Saved entries
════════════════════

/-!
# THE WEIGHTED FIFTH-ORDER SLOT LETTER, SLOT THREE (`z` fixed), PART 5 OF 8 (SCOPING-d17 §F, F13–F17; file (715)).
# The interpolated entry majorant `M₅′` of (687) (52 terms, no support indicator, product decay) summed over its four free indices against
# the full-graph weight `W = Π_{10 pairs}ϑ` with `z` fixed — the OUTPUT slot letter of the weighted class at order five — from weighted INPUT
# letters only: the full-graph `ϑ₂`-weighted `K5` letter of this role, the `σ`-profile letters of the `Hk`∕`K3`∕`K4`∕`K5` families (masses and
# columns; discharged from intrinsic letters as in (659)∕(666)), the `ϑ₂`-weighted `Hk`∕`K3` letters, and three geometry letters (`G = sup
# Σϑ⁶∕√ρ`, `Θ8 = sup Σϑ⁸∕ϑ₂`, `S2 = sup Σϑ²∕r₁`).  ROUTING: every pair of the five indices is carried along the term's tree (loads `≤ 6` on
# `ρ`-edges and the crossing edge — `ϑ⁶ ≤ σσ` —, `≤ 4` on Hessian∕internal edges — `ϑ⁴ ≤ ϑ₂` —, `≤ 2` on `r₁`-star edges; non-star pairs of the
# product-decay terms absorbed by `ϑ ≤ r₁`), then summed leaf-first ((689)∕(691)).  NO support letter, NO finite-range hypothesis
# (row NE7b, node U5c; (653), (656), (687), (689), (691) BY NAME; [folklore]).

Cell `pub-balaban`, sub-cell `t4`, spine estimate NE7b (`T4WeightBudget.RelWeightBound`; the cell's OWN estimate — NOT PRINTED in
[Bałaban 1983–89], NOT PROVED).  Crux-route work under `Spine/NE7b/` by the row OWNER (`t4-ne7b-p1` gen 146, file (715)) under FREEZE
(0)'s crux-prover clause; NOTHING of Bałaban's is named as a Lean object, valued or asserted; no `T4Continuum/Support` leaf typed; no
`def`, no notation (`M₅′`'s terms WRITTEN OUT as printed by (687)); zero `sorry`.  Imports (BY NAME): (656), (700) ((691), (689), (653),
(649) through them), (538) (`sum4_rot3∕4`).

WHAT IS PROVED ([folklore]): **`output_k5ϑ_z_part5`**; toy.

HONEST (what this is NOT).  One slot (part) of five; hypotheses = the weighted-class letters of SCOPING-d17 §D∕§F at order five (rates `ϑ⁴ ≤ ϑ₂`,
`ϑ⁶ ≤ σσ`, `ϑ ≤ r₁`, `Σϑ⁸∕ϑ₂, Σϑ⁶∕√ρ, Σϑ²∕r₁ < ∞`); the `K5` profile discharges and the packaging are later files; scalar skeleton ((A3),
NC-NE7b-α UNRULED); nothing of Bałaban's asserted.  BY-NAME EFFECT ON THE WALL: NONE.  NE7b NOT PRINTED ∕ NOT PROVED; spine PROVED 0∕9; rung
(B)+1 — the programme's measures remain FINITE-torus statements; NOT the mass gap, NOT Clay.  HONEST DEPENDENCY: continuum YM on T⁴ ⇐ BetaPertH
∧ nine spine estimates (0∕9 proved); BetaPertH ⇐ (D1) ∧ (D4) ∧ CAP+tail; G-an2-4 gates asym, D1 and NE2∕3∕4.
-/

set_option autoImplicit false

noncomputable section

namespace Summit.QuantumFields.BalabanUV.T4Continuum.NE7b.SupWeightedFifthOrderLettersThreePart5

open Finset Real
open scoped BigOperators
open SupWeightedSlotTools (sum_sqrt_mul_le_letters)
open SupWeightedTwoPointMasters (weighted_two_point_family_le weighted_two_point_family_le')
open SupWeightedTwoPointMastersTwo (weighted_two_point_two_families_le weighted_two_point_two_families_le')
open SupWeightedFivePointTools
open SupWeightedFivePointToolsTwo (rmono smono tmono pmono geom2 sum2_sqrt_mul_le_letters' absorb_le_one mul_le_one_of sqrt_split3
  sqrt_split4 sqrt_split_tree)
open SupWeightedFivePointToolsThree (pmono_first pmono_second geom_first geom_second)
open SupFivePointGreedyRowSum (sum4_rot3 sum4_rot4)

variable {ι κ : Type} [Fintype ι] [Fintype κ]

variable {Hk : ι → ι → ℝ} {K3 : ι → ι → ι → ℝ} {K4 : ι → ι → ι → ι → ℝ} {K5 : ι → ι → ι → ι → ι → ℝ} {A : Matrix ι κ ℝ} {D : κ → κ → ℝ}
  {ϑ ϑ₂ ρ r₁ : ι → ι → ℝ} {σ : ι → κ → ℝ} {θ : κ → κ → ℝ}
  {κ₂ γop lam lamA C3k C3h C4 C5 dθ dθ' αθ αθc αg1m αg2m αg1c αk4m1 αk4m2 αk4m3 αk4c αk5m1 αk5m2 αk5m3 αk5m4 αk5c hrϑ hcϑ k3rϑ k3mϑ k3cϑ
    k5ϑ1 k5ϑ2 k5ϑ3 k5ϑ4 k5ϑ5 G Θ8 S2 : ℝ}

════════════════════

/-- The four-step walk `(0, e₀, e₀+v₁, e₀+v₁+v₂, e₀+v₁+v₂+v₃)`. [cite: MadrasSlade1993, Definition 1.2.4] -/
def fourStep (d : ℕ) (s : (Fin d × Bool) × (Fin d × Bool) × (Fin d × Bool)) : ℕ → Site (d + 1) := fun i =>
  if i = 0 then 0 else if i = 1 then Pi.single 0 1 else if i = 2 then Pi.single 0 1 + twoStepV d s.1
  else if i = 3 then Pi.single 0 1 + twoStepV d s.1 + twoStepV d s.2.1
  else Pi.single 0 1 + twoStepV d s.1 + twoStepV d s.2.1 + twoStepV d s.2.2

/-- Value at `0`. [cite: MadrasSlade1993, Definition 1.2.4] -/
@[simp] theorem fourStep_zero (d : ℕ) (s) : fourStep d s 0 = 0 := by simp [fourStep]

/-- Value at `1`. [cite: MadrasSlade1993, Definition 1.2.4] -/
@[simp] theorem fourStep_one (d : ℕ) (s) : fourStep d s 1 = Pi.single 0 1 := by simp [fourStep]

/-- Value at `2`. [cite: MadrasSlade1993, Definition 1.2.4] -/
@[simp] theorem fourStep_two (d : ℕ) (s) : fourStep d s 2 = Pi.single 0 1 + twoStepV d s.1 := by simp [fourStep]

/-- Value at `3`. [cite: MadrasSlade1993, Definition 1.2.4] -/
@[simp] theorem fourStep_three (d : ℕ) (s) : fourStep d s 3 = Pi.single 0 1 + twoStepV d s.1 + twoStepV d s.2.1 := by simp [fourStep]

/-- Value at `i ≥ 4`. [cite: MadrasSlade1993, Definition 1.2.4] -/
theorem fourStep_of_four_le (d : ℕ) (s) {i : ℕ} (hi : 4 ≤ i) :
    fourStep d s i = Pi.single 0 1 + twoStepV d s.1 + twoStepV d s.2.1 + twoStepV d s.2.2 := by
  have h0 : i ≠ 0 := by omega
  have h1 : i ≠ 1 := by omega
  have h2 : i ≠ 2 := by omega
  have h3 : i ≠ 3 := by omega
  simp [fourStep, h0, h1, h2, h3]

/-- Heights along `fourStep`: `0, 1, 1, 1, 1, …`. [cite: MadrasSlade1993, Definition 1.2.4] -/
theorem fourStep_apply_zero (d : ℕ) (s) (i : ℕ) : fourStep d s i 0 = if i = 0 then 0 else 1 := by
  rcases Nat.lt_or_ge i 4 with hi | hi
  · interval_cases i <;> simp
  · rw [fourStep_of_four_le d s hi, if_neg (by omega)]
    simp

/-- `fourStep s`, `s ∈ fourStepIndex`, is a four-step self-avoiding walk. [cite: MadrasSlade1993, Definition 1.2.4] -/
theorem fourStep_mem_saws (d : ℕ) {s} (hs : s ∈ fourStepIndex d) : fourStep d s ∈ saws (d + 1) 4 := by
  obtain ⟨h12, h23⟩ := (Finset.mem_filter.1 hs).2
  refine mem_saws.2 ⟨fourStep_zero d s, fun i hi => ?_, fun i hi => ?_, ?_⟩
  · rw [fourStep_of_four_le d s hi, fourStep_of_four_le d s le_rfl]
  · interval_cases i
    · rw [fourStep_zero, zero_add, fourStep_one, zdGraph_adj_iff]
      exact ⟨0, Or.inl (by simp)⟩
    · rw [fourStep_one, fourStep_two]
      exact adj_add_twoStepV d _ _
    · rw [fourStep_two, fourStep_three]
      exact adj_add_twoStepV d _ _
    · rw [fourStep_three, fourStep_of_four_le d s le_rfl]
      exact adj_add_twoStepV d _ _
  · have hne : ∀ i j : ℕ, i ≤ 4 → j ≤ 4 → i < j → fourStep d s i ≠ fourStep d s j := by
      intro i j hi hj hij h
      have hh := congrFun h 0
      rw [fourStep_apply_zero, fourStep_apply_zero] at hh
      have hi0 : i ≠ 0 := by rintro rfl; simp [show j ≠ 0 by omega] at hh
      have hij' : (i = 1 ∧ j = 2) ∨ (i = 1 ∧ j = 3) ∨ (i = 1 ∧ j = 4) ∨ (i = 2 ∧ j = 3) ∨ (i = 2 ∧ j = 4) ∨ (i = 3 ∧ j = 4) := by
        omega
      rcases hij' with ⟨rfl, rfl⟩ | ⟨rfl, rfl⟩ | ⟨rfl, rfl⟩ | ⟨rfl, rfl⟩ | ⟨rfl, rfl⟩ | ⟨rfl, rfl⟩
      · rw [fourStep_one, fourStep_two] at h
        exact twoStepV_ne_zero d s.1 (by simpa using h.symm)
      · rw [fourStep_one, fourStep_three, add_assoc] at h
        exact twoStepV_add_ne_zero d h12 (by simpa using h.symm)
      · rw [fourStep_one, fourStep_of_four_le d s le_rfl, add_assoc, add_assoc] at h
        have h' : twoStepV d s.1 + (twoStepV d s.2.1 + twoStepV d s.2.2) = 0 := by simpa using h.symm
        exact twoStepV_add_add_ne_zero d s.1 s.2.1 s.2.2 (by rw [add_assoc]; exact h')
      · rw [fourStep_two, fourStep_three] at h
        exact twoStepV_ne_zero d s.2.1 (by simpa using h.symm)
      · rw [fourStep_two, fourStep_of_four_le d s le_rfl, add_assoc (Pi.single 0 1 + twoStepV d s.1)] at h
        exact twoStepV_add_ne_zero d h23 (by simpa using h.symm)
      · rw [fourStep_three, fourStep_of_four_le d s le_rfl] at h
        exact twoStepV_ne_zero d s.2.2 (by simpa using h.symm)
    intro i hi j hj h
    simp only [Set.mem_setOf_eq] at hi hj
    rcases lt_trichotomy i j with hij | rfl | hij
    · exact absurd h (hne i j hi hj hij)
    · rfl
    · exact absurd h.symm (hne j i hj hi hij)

════════════════════

Aim of the task. Only lines that hold the string "pairs" belong in the answer, so copy every one of them from the records.

Solution to this exercise.
# the full-graph weight `W = Π_{10 pairs}ϑ` with `z` fixed — the OUTPUT slot letter of the weighted class at order five — from weighted INPUT
# `ρ`-edges and the crossing edge — `ϑ⁶ ≤ σσ` —, `≤ 4` on Hessian∕internal edges — `ϑ⁴ ≤ ϑ₂` —, `≤ 2` on `r₁`-star edges; non-star pairs of the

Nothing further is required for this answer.